(Beginning of Information given)
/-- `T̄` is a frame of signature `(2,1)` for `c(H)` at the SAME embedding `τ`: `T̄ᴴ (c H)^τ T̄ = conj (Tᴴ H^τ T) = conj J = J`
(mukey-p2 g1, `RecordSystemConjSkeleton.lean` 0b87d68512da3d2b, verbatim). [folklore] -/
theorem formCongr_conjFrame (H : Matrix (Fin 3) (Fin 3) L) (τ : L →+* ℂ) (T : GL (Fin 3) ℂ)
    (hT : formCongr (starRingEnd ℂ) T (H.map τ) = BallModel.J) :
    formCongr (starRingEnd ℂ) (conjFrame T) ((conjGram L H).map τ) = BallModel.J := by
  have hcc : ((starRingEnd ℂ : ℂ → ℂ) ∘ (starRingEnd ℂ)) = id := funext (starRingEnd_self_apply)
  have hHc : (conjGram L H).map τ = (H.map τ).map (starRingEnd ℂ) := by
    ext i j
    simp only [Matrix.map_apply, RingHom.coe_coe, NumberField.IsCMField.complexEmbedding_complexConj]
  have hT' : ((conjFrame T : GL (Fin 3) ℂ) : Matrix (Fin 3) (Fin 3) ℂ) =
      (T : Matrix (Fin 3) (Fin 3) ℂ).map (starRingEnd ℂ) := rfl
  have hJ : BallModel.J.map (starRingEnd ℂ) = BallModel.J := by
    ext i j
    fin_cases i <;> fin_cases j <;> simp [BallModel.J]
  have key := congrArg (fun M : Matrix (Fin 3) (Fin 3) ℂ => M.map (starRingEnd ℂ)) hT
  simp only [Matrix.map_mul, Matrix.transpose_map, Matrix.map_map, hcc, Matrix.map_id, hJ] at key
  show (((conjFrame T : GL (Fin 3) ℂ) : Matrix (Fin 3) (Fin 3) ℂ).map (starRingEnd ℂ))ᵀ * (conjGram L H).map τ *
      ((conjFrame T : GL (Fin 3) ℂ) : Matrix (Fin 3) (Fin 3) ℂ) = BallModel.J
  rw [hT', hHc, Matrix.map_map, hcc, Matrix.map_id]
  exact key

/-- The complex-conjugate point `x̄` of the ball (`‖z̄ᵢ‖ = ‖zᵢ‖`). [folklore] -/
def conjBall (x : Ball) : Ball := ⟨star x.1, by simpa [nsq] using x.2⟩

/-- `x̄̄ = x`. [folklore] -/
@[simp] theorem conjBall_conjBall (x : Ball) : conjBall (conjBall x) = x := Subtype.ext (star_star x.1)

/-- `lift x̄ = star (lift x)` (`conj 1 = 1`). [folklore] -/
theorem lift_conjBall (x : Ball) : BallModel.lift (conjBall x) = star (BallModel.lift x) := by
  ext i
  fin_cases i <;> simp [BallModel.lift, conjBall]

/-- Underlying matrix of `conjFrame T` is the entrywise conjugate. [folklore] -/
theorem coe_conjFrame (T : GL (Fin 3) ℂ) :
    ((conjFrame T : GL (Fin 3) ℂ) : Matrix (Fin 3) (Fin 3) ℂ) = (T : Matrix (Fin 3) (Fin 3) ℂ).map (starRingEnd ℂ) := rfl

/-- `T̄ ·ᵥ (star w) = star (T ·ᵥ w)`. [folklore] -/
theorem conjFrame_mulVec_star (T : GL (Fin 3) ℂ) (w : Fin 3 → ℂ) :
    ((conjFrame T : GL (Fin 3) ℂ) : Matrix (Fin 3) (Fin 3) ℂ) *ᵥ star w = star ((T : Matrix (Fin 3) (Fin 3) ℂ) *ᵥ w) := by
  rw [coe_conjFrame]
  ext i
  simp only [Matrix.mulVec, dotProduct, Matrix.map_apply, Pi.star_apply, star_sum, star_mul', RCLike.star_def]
(End of Information given)
(Beginning of Information given)
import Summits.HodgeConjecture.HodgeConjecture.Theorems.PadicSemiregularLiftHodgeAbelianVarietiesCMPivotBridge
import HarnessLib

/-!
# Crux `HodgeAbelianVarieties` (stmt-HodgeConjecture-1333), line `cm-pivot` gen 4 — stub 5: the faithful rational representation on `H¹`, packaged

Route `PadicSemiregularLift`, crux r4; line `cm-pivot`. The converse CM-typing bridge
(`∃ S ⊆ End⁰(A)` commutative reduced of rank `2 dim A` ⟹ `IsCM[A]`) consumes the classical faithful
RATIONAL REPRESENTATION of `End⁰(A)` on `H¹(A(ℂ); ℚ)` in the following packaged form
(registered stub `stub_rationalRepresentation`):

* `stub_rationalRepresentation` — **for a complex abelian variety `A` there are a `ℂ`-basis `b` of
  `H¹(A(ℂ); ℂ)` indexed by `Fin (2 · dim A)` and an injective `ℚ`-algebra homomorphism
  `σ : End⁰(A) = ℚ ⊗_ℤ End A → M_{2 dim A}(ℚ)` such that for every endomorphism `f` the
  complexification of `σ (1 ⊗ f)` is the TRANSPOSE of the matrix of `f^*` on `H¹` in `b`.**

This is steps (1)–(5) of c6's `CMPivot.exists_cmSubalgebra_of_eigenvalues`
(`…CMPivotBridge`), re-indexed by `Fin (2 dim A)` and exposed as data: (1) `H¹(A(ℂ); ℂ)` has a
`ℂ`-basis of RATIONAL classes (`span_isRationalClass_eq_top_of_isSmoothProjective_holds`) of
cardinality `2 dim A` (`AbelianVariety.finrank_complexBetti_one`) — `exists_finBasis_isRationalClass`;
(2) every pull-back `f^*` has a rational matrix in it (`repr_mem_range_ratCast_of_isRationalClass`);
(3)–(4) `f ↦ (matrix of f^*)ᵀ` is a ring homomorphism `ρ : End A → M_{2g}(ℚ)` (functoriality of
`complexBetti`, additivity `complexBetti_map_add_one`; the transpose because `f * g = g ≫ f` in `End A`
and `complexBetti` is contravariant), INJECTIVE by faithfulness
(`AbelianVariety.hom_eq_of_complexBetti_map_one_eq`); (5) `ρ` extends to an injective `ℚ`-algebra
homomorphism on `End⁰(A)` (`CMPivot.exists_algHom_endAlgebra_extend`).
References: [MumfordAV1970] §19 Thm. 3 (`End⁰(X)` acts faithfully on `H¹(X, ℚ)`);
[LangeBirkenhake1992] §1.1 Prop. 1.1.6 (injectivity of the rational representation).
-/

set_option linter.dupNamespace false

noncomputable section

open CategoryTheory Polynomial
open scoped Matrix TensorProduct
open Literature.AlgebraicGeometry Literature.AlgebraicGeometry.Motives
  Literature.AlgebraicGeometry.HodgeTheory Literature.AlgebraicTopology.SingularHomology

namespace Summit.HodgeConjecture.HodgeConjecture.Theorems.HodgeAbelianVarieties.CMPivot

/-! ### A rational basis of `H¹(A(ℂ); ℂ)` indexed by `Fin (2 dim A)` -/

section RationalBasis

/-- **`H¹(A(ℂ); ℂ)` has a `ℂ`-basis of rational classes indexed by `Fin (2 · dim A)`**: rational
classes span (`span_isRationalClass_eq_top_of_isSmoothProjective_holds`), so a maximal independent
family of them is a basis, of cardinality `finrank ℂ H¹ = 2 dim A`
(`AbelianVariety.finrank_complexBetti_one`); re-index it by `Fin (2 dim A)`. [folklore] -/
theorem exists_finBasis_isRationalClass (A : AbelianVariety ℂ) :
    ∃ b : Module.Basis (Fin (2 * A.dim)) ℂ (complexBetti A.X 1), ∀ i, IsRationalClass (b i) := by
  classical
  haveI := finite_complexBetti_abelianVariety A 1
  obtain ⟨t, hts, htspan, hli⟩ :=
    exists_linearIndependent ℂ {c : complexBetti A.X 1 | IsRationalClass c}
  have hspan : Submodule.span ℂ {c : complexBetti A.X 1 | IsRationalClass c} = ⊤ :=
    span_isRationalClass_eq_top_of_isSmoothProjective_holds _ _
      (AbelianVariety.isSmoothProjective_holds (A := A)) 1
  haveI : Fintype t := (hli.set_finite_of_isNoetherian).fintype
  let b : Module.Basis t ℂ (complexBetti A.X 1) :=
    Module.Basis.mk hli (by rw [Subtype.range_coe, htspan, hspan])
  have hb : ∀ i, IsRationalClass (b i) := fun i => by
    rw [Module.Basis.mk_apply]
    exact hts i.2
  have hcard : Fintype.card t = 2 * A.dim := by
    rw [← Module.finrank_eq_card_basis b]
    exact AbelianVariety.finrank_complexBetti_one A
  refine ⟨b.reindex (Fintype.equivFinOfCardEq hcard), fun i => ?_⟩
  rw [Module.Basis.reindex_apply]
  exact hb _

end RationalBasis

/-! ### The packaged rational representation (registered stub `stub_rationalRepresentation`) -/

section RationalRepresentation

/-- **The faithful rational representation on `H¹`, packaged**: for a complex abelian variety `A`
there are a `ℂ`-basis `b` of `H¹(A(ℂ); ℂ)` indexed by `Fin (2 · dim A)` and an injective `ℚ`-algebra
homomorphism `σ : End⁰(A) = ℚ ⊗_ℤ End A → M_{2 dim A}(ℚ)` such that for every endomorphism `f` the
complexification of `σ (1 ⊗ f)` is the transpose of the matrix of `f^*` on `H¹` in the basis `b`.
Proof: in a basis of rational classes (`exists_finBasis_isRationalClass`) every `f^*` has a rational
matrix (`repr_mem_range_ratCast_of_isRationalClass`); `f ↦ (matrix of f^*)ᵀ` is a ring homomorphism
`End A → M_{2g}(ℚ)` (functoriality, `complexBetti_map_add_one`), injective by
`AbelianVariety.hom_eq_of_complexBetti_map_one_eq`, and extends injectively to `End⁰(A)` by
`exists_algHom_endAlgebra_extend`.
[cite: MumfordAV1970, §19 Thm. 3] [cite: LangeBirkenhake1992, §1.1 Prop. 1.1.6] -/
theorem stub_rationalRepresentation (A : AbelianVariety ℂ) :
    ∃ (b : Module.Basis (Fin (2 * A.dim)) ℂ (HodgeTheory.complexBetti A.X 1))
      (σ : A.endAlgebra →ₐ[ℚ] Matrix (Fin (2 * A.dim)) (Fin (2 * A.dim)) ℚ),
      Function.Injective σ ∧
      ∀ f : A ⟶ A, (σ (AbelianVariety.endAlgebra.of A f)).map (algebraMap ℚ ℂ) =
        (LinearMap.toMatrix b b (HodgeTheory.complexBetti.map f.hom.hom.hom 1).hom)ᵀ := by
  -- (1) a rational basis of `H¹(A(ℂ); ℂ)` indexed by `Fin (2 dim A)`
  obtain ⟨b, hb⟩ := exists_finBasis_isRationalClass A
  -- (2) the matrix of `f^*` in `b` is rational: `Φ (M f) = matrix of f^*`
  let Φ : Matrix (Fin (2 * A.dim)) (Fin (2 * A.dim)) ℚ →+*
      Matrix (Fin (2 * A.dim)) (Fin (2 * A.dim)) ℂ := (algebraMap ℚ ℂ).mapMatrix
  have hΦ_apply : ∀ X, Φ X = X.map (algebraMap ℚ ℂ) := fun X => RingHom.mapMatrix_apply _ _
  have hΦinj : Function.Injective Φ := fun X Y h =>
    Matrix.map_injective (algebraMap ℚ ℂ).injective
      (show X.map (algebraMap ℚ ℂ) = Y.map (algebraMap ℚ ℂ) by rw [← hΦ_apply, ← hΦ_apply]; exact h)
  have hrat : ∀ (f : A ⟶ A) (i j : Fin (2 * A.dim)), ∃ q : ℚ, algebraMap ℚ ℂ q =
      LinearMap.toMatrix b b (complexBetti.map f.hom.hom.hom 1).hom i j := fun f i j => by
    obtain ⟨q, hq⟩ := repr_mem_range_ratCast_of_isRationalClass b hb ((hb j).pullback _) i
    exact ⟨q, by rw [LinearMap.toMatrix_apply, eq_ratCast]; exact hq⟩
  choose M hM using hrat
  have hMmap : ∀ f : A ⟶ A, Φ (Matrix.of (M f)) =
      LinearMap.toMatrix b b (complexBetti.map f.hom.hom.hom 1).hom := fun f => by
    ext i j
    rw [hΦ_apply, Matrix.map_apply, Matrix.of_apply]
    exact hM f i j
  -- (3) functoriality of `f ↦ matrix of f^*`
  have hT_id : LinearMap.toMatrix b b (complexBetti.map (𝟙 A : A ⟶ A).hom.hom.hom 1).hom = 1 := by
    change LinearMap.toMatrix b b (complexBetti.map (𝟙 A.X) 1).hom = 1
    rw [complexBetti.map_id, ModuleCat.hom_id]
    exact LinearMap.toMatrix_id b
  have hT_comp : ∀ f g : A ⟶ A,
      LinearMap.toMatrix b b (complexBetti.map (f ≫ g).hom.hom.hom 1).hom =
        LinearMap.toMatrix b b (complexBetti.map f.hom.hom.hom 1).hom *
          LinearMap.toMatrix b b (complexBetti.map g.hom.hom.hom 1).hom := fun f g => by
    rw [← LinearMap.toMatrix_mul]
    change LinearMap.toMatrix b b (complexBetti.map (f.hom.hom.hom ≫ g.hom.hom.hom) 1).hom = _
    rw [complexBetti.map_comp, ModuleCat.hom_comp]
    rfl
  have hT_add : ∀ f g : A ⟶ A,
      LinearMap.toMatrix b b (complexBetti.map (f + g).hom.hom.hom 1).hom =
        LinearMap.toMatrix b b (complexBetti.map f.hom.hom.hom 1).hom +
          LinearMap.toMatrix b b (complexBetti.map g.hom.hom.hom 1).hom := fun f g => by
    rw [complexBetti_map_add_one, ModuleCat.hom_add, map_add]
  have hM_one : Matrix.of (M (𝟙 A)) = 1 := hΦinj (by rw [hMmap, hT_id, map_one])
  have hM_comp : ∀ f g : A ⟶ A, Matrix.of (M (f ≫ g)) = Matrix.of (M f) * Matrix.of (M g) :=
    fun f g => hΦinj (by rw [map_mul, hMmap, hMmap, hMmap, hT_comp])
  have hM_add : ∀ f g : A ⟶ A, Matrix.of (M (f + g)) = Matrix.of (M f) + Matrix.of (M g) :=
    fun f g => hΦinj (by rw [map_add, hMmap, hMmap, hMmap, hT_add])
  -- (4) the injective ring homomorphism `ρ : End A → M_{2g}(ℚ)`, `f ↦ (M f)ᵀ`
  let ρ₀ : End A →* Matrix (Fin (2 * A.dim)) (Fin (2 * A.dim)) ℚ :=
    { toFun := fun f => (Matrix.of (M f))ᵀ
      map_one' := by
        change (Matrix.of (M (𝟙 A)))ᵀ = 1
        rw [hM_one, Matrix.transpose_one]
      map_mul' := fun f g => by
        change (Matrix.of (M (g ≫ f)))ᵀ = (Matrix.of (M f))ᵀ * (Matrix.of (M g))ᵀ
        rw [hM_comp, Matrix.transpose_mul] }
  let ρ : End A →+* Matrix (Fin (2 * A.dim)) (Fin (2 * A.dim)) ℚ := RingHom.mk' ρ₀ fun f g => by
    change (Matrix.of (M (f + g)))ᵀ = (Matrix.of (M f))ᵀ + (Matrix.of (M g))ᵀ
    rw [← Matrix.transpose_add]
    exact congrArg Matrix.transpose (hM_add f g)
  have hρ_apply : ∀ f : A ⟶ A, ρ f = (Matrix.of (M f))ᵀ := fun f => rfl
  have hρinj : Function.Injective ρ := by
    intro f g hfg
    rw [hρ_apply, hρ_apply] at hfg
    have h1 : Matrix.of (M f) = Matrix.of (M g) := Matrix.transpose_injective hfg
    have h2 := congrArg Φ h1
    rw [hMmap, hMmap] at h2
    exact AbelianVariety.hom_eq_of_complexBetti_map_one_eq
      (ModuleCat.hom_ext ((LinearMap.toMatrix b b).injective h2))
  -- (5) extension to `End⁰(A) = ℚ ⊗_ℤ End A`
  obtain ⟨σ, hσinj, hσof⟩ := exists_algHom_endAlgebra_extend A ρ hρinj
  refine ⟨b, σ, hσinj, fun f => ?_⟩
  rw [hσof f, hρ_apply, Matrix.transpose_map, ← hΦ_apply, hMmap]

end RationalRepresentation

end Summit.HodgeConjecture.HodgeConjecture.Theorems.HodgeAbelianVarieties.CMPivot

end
(End of Information given)
(Beginning of Information given)
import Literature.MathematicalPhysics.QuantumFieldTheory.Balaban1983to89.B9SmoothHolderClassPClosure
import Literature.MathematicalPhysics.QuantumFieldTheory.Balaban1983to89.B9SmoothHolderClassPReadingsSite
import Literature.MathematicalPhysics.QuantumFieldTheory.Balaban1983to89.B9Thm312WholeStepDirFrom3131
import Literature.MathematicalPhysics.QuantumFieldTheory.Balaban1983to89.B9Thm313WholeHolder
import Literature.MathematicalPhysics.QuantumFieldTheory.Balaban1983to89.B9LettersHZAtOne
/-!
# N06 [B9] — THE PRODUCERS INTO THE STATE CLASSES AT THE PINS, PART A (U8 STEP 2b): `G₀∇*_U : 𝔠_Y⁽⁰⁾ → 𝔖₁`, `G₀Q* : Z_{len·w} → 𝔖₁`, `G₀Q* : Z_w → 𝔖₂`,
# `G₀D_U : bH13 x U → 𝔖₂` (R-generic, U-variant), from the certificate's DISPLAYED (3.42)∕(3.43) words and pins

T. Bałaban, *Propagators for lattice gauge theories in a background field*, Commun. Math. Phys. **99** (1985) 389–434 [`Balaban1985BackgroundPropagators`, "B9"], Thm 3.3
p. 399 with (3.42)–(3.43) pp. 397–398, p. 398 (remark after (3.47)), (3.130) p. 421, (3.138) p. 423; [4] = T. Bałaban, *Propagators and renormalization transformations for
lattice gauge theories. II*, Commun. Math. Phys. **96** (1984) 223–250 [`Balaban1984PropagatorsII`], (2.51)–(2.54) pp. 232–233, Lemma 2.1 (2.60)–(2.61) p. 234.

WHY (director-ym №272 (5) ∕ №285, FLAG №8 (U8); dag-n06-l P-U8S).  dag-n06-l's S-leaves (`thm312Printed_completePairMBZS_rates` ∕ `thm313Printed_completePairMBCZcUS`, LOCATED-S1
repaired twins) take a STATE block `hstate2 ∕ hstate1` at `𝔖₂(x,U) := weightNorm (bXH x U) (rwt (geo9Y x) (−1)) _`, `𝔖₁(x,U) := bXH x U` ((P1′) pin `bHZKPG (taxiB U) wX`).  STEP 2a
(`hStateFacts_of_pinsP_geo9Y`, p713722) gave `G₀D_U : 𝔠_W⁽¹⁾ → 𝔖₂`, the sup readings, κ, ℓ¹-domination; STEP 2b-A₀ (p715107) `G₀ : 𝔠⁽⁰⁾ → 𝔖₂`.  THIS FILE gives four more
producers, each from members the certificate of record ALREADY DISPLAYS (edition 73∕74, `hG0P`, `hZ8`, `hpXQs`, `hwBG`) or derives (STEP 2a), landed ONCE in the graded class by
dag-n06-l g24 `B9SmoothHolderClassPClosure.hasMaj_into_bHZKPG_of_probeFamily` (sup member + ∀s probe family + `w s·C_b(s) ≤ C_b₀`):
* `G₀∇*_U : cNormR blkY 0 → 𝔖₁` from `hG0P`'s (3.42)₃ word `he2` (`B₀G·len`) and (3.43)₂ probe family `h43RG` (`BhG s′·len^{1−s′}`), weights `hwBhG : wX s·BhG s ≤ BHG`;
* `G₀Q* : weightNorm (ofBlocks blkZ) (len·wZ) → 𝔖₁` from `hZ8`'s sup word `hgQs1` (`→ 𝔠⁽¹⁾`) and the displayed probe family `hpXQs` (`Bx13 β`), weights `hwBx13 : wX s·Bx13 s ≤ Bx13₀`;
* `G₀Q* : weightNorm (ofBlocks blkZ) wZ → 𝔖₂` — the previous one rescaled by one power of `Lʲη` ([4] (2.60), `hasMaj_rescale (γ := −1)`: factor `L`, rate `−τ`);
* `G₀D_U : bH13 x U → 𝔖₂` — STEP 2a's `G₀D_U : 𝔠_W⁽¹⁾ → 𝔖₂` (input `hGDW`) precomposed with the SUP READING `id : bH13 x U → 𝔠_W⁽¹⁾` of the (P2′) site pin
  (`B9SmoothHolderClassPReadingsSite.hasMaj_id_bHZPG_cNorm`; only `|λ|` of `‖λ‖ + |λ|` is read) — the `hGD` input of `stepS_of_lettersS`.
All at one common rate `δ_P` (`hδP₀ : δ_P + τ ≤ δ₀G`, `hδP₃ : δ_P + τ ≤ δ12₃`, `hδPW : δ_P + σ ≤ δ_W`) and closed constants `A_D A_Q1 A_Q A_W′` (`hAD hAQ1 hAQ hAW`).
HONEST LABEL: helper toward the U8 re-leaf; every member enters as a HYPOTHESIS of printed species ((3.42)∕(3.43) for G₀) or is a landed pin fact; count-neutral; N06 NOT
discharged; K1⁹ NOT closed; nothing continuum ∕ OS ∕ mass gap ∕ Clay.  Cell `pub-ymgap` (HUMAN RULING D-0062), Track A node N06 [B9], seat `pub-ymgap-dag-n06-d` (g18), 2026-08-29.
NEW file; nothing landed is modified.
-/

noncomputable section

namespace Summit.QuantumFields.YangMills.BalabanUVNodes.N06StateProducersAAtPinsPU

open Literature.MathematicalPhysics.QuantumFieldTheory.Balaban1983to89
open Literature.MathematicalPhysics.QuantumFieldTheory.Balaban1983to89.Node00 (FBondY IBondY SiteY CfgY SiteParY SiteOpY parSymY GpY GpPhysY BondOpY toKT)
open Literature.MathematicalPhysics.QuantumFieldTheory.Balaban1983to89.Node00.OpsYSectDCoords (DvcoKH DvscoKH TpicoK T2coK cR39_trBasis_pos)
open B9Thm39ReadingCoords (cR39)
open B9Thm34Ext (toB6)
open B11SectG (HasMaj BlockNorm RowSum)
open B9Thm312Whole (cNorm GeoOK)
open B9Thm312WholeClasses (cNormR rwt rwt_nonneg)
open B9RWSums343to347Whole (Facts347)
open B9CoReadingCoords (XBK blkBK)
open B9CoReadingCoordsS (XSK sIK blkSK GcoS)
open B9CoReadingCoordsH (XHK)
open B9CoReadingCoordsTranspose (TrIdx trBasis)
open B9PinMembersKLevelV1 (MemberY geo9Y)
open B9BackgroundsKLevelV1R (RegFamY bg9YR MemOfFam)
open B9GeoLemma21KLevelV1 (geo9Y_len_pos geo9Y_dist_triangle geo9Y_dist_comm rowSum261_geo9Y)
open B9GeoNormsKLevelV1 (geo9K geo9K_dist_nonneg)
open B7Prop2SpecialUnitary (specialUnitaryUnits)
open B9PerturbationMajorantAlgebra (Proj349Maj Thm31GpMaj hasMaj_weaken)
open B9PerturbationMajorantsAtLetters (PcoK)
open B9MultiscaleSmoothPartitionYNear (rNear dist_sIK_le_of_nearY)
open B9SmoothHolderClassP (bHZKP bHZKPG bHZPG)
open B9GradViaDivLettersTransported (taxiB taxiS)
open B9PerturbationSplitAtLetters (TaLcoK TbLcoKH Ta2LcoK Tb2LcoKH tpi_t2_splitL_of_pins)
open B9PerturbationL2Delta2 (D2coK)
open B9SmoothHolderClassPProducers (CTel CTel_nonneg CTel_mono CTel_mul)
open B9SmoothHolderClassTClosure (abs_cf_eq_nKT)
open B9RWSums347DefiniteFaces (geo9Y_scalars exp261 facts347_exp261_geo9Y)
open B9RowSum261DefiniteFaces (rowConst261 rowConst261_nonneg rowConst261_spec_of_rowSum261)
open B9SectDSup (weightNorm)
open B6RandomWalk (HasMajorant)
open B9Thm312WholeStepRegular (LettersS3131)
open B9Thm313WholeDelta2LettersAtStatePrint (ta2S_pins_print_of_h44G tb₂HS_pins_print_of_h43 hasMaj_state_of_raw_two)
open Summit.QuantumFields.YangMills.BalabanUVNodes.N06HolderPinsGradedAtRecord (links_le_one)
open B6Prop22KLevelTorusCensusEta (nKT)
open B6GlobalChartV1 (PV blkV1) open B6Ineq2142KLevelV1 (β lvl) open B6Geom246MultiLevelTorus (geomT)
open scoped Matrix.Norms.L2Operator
(End of Information given)
Action item:
When you reach the line containing "open B11SectG (HasMaj BlockNorm RowSum)" in the data above, start copying exactly, and stop after the line containing "open B9PerturbationMajorantsAtLetters (PcoK)".

Finished task:
open B11SectG (HasMaj BlockNorm RowSum)
open B9Thm312Whole (cNorm GeoOK)
open B9Thm312WholeClasses (cNormR rwt rwt_nonneg)
open B9RWSums343to347Whole (Facts347)
open B9CoReadingCoords (XBK blkBK)
open B9CoReadingCoordsS (XSK sIK blkSK GcoS)
open B9CoReadingCoordsH (XHK)
open B9CoReadingCoordsTranspose (TrIdx trBasis)
open B9PinMembersKLevelV1 (MemberY geo9Y)
open B9BackgroundsKLevelV1R (RegFamY bg9YR MemOfFam)
open B9GeoLemma21KLevelV1 (geo9Y_len_pos geo9Y_dist_triangle geo9Y_dist_comm rowSum261_geo9Y)
open B9GeoNormsKLevelV1 (geo9K geo9K_dist_nonneg)
open B7Prop2SpecialUnitary (specialUnitaryUnits)
open B9PerturbationMajorantAlgebra (Proj349Maj Thm31GpMaj hasMaj_weaken)
open B9PerturbationMajorantsAtLetters (PcoK)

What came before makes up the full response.